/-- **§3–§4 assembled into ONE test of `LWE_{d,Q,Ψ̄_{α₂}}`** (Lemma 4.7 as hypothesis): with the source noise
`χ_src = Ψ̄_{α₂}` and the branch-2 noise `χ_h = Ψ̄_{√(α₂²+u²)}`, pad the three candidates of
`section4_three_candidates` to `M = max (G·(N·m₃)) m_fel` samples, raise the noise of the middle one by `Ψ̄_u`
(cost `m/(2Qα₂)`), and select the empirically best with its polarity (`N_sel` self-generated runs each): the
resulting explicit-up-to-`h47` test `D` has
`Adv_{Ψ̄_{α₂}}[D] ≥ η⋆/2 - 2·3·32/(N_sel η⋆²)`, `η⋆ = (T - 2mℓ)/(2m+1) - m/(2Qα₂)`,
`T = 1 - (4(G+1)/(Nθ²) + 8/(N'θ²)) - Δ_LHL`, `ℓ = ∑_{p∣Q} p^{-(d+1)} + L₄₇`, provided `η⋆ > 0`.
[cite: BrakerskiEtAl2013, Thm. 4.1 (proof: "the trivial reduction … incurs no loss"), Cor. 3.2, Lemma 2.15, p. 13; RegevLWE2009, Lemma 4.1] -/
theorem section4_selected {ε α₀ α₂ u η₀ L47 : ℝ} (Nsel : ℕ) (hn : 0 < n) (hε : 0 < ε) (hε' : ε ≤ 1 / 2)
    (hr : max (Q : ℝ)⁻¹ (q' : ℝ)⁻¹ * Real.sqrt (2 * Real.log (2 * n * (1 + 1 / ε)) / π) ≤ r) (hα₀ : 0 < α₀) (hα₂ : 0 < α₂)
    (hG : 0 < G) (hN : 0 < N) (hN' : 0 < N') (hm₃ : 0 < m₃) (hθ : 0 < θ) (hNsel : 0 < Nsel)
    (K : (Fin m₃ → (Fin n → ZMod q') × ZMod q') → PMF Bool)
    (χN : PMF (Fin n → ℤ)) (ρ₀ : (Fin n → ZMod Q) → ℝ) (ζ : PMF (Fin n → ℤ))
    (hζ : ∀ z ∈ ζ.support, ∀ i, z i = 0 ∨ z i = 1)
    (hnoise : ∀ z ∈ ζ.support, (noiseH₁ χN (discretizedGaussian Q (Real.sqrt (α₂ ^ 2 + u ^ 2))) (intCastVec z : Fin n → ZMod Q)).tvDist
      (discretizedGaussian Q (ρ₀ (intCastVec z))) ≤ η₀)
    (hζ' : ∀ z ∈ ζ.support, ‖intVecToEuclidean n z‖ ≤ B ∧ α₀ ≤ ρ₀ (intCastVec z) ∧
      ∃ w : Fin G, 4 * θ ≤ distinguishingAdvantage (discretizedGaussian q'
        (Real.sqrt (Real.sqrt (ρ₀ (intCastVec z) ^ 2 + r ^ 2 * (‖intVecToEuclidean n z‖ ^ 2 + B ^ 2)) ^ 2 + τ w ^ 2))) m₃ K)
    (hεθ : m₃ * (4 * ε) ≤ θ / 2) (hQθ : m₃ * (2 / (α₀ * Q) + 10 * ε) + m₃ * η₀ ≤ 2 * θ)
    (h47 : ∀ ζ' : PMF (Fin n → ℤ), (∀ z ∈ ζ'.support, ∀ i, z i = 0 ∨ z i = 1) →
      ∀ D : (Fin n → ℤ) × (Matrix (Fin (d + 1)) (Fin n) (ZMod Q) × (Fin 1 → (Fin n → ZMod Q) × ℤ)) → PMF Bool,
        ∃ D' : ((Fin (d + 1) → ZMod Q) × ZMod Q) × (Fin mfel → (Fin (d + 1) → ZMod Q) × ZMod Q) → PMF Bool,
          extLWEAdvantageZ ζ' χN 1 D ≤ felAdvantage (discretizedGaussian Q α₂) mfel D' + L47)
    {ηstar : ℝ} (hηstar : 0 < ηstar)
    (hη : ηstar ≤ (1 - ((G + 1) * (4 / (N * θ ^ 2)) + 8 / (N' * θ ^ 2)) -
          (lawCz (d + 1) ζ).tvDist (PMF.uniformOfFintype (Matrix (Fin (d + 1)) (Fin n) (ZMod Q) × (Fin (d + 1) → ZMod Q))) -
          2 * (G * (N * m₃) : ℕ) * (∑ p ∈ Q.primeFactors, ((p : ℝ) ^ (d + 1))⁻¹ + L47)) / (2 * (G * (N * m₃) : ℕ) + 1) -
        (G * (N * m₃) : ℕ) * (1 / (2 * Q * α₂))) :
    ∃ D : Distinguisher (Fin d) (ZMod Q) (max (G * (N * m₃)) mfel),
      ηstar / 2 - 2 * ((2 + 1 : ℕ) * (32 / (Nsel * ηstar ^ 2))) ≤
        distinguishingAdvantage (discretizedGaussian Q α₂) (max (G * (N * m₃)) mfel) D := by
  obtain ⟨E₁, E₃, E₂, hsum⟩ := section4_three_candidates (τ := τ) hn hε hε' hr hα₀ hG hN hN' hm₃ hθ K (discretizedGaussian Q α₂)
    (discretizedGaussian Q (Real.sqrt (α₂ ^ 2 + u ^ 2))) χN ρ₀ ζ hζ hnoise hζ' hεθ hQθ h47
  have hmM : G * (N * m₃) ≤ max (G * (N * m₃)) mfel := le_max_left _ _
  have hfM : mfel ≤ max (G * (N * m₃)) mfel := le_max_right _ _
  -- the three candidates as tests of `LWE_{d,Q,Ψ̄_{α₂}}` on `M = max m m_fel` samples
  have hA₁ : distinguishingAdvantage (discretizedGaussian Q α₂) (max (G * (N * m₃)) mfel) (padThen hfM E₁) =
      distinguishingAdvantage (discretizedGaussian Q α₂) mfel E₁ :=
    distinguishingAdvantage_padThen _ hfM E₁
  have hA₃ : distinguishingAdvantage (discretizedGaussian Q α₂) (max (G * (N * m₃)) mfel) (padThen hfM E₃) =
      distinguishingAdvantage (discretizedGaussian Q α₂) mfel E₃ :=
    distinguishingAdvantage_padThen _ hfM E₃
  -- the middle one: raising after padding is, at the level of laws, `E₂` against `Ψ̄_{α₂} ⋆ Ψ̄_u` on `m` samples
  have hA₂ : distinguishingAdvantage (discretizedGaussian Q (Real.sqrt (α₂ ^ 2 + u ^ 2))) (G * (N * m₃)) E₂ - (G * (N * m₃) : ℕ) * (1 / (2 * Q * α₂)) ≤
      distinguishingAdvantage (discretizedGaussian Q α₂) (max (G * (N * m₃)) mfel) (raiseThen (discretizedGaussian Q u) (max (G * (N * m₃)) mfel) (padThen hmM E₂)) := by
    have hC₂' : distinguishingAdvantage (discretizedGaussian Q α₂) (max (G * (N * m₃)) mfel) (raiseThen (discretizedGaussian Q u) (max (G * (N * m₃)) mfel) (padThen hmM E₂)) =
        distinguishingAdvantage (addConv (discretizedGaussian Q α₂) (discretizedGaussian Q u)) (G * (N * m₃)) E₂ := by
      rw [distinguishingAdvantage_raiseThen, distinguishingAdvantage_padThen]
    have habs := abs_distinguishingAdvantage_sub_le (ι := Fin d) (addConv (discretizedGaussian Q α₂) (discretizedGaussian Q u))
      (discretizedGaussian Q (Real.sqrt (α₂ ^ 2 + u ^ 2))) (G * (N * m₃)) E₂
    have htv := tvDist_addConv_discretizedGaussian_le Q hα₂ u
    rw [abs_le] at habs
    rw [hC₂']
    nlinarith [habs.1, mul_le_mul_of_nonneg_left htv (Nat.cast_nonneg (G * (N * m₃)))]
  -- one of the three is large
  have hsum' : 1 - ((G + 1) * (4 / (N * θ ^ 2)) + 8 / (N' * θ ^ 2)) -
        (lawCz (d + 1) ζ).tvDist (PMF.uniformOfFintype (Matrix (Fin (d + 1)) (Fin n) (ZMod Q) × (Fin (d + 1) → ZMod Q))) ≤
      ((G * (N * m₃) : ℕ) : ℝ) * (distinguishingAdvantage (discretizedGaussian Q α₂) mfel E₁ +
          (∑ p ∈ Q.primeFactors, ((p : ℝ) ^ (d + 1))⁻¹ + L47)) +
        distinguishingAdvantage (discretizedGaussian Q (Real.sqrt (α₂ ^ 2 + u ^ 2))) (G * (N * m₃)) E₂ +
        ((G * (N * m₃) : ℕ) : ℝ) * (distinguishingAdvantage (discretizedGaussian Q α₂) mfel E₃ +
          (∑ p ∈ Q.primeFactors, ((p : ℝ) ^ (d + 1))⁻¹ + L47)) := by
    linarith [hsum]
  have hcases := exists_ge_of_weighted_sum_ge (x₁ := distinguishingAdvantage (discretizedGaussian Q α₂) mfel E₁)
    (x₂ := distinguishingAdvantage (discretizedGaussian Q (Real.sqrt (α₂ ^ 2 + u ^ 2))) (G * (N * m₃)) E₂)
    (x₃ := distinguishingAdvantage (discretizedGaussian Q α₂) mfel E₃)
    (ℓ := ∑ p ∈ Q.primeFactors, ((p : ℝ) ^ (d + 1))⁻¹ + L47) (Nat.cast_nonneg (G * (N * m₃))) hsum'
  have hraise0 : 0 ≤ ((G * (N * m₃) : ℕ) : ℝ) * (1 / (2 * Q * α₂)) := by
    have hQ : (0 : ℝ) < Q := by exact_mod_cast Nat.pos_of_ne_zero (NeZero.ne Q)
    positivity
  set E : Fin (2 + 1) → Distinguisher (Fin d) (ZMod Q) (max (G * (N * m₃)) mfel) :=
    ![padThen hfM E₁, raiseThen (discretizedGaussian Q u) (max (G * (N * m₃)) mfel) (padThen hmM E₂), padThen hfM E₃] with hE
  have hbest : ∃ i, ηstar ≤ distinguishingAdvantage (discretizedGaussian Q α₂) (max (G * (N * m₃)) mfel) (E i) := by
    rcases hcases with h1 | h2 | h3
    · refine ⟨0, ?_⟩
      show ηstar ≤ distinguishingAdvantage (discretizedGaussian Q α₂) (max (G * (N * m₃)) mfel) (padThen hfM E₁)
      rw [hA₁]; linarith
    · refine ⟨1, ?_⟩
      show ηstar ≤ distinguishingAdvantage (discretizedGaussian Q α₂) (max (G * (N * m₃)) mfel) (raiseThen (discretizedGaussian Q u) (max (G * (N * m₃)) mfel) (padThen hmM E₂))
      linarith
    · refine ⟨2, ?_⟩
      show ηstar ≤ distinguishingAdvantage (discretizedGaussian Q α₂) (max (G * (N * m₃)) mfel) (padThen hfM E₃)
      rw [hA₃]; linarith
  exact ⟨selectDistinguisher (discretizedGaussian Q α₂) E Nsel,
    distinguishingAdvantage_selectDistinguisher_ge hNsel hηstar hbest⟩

* * *

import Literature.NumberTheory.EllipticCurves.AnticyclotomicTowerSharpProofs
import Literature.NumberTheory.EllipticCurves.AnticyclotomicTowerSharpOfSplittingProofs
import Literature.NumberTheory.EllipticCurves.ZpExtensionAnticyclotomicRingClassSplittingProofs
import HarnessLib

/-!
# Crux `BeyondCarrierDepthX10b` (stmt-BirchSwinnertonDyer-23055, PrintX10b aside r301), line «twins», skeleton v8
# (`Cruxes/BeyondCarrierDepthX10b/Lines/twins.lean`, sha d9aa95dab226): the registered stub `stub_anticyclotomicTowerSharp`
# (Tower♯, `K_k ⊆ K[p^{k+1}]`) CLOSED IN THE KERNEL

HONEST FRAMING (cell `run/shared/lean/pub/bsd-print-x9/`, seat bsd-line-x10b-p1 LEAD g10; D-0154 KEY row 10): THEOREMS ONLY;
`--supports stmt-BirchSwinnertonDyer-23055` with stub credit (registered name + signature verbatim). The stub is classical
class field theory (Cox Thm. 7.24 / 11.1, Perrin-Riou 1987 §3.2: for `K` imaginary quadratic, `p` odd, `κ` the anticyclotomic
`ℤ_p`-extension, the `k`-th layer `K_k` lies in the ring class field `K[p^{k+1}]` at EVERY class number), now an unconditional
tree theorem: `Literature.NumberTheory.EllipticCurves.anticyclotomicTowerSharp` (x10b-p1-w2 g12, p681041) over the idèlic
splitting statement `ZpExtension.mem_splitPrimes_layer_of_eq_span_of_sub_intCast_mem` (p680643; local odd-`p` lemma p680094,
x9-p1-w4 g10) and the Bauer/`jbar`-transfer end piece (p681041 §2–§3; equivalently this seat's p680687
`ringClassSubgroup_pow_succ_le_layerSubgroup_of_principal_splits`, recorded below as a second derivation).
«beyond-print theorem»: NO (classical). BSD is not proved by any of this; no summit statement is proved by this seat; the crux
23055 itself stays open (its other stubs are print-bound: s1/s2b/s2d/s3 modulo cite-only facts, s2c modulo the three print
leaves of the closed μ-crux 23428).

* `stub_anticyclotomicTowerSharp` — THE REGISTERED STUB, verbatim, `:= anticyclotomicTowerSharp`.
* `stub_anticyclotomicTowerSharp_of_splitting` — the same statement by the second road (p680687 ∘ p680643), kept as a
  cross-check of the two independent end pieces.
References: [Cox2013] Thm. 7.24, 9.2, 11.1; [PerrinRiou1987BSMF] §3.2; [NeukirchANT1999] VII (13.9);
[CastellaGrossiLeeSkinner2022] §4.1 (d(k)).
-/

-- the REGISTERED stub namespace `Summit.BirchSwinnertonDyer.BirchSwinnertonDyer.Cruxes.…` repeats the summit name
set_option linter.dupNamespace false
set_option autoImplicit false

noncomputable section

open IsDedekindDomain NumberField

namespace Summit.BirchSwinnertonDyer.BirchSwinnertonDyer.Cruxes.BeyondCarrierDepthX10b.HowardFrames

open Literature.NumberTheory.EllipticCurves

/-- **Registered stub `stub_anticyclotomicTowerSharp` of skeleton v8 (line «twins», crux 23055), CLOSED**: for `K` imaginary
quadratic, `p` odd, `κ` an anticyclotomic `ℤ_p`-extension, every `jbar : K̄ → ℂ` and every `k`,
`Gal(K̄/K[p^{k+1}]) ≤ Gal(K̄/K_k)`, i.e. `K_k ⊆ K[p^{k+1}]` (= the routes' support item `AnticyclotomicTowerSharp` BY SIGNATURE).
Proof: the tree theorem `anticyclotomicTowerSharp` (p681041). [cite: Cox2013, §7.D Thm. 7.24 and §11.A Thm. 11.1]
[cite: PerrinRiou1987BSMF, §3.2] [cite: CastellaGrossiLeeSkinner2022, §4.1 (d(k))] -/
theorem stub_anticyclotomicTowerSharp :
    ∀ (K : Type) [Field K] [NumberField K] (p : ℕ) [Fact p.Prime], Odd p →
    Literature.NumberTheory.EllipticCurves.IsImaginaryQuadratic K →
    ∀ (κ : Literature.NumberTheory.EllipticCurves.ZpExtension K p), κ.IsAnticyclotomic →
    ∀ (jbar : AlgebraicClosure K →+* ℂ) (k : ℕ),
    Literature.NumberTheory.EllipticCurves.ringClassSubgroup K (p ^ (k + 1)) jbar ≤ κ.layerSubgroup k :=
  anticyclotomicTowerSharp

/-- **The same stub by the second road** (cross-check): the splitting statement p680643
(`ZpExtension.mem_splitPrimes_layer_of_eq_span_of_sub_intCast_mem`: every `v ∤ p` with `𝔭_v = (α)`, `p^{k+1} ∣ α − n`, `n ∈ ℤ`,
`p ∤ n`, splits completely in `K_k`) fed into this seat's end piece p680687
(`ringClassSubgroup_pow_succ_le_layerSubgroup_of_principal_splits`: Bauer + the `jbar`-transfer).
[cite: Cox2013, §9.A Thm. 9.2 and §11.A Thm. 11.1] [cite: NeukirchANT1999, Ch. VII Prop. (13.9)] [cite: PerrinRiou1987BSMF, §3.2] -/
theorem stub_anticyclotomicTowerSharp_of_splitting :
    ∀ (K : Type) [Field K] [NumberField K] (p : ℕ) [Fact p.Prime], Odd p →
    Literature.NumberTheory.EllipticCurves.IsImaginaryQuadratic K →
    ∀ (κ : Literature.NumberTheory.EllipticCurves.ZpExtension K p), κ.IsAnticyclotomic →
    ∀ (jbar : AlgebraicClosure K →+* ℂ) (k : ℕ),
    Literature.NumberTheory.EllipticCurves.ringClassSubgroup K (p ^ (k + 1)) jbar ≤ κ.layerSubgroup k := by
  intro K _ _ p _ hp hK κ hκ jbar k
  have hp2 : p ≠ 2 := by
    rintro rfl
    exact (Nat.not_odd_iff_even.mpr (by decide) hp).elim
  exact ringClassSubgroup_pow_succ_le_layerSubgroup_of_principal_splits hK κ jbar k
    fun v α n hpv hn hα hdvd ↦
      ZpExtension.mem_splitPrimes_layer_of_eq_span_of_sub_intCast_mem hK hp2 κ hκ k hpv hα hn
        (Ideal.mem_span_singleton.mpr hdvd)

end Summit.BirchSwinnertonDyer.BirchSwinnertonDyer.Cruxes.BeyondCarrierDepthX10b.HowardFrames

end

==

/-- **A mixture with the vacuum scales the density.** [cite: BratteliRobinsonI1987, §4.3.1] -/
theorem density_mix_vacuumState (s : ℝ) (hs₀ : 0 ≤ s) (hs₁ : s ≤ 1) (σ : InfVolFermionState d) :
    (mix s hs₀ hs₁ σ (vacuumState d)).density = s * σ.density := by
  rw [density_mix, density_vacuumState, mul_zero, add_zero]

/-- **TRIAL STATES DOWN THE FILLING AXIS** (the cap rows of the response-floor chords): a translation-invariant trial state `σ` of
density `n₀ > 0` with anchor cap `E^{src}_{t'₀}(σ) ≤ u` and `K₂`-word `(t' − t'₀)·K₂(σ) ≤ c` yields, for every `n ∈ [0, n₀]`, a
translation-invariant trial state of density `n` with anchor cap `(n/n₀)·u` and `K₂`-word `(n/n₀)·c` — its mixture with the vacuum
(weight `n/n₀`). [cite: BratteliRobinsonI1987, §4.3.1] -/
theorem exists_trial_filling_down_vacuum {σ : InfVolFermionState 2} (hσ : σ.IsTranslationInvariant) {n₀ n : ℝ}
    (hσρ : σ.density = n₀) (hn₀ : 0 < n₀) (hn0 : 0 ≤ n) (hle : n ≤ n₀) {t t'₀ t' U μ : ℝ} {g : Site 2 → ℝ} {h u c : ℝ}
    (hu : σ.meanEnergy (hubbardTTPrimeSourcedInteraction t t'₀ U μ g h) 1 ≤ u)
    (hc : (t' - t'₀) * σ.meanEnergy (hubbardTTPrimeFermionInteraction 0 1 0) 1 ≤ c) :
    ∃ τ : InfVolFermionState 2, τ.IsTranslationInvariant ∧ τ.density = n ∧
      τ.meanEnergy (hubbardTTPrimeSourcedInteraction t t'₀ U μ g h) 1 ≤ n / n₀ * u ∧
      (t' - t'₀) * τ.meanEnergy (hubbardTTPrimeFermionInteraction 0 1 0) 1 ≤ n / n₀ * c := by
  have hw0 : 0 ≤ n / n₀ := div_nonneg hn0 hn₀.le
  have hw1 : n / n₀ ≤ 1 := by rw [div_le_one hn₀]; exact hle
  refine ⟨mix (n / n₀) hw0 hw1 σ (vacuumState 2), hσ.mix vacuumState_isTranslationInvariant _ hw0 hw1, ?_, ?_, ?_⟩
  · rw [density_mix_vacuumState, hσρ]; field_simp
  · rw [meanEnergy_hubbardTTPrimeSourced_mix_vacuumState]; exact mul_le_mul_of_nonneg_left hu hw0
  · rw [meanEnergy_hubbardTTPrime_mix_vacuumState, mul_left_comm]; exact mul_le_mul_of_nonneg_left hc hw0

### YOUR OBJECTIVE
The range runs from the line above containing "cross-check of the" to the line containing "open IsDedekindDomain NumberField", inclusive. Restate those lines word for word and no others.

### SOLUTION TO THIS EXERCISE
  cross-check of the two independent end pieces.
References: [Cox2013] Thm. 7.24, 9.2, 11.1; [PerrinRiou1987BSMF] §3.2; [NeukirchANT1999] VII (13.9);
[CastellaGrossiLeeSkinner2022] §4.1 (d(k)).
-/

-- the REGISTERED stub namespace `Summit.BirchSwinnertonDyer.BirchSwinnertonDyer.Cruxes.…` repeats the summit name
set_option linter.dupNamespace false
set_option autoImplicit false

noncomputable section

open IsDedekindDomain NumberField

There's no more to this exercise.